* **TO DO**
Below are some records. Repeat exactly the lines from the one containing "namespace Literature.NumberTheory.LFunctions" through the final line.
☆ ☆ ☆ ☆
import Literature.NumberTheory.LFunctions.LagariasDifferencedXiSpacings
import Mathlib.NumberTheory.LSeries.Dirichlet
import HarnessLib

/-!
# Proofs for Lagarias 2005, §4: Lemma 4.1 (1)

LABEL (line 1): RH-FREE discharge of the named fact `lagarias2005_lemma_4_1_1` of
`LagariasDifferencedXiSpacings.lean`. bears_on: LADDER-RH B-C/B-P (COLUMN 6 DBR). WHAT THIS IS
NOT: an unconditional bound for `ζ′/ζ` in the half-plane of absolute convergence; nothing here
bears on the truth of RH.

Source: J. C. Lagarias, *Zero spacing distributions for differenced L-functions*, Acta Arith. 120
(2005) 159–184 = arXiv:math/0601653 [Lagarias2005], **Lemma 4.1 (1)** (arXiv p.8): "`R_h(T) = O(1)`
for `h > ½` … follows from logarithmic differentiation of the Euler product for `ζ(s)`, noting that
`h > ½` is the region of absolute convergence." Followed literally: for `σ = ½ + h > 1`,
`−ζ′/ζ(σ + it) = Σ Λ(n) n^{−σ−it}` (Mathlib
`ArithmeticFunction.LSeries_vonMangoldt_eq_deriv_riemannZeta_div`), so
`|ζ′/ζ(σ+it)| ≤ Σ Λ(n) n^{−σ} =: C(h)` for every `t`, and the supremum `R_h(T)` over
`t ∈ [T, T+1]` is `≤ C(h)` for every `T`.

Division of labour in the cell (rh-crit/dbl): the discharge of `lagarias2005_lemma_6_1_ii`
(= Lemma 2.1 (2) under `s = ½ − iz`, `lagarias2005_lemma_6_1_ii_iff`) rides with the §2 proofs
(`LagariasDifferencedXiProofs.lean`), where Lemma 2.1 (2) is proved.

## Main result
* `lagarias2005_lemma_4_1_1_holds : lagarias2005_lemma_4_1_1`.

## References
* [Lagarias2005] J. C. Lagarias, Acta Arith. 120 (2005) 159–184 = arXiv:math/0601653, Lemma 4.1.
-/

noncomputable section

open Complex Set
open scoped LSeries.notation

namespace Literature.NumberTheory.LFunctions

open ArithmeticFunction in
/-- **Lagarias 2005, Lemma 4.1 (1)** (discharge of `lagarias2005_lemma_4_1_1`): for `h > ½`,
`R_h(T) ≤ Σ_n Λ(n) n^{−(½+h)}` for every `T` — logarithmic differentiation of the Euler product
in its region of absolute convergence. [cite: Lagarias2005, Lemma 4.1 (1) p.8] -/
theorem lagarias2005_lemma_4_1_1_holds : lagarias2005_lemma_4_1_1 := by
  intro h hh
  set σ : ℝ := 1 / 2 + h with hσ
  refine ⟨∑' n, ‖LSeries.term ↗Λ (σ : ℂ) n‖, fun T ↦ ?_⟩
  apply csSup_le ((nonempty_Icc.2 (by linarith)).image _)
  rintro _ ⟨t, -, rfl⟩
  have hs : 1 < ((1 : ℂ) / 2 + h + t * I).re := by simp; linarith
  have key := LSeries_vonMangoldt_eq_deriv_riemannZeta_div hs
  have e : deriv riemannZeta (1 / 2 + h + t * I) / riemannZeta (1 / 2 + h + t * I) =
      -L ↗Λ (1 / 2 + h + t * I) := by
    rw [key]; ring
  show ‖_‖ ≤ _
  rw [e, norm_neg]
  have hsum : LSeriesSummable ↗Λ (1 / 2 + h + t * I) := LSeriesSummable_vonMangoldt hs
  calc ‖L ↗Λ (1 / 2 + h + t * I)‖
      ≤ ∑' n, ‖LSeries.term ↗Λ (1 / 2 + h + t * I) n‖ := norm_tsum_le_tsum_norm hsum.norm
    _ = ∑' n, ‖LSeries.term ↗Λ (σ : ℂ) n‖ := by
        congr 1
        funext n
        rw [LSeries.norm_term_eq, LSeries.norm_term_eq]
        simp [hσ]

end Literature.NumberTheory.LFunctions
☆ ☆ ☆ ☆
* **ANSWER AREA**
namespace Literature.NumberTheory.LFunctions

open ArithmeticFunction in
/-- **Lagarias 2005, Lemma 4.1 (1)** (discharge of `lagarias2005_lemma_4_1_1`): for `h > ½`,
`R_h(T) ≤ Σ_n Λ(n) n^{−(½+h)}` for every `T` — logarithmic differentiation of the Euler product
in its region of absolute convergence. [cite: Lagarias2005, Lemma 4.1 (1) p.8] -/
theorem lagarias2005_lemma_4_1_1_holds : lagarias2005_lemma_4_1_1 := by
  intro h hh
  set σ : ℝ := 1 / 2 + h with hσ
  refine ⟨∑' n, ‖LSeries.term ↗Λ (σ : ℂ) n‖, fun T ↦ ?_⟩
  apply csSup_le ((nonempty_Icc.2 (by linarith)).image _)
  rintro _ ⟨t, -, rfl⟩
  have hs : 1 < ((1 : ℂ) / 2 + h + t * I).re := by simp; linarith
  have key := LSeries_vonMangoldt_eq_deriv_riemannZeta_div hs
  have e : deriv riemannZeta (1 / 2 + h + t * I) / riemannZeta (1 / 2 + h + t * I) =
      -L ↗Λ (1 / 2 + h + t * I) := by
    rw [key]; ring
  show ‖_‖ ≤ _
  rw [e, norm_neg]
  have hsum : LSeriesSummable ↗Λ (1 / 2 + h + t * I) := LSeriesSummable_vonMangoldt hs
  calc ‖L ↗Λ (1 / 2 + h + t * I)‖
      ≤ ∑' n, ‖LSeries.term ↗Λ (1 / 2 + h + t * I) n‖ := norm_tsum_le_tsum_norm hsum.norm
    _ = ∑' n, ‖LSeries.term ↗Λ (σ : ℂ) n‖ := by
        congr 1
        funext n
        rw [LSeries.norm_term_eq, LSeries.norm_term_eq]
        simp [hσ]

end Literature.NumberTheory.LFunctions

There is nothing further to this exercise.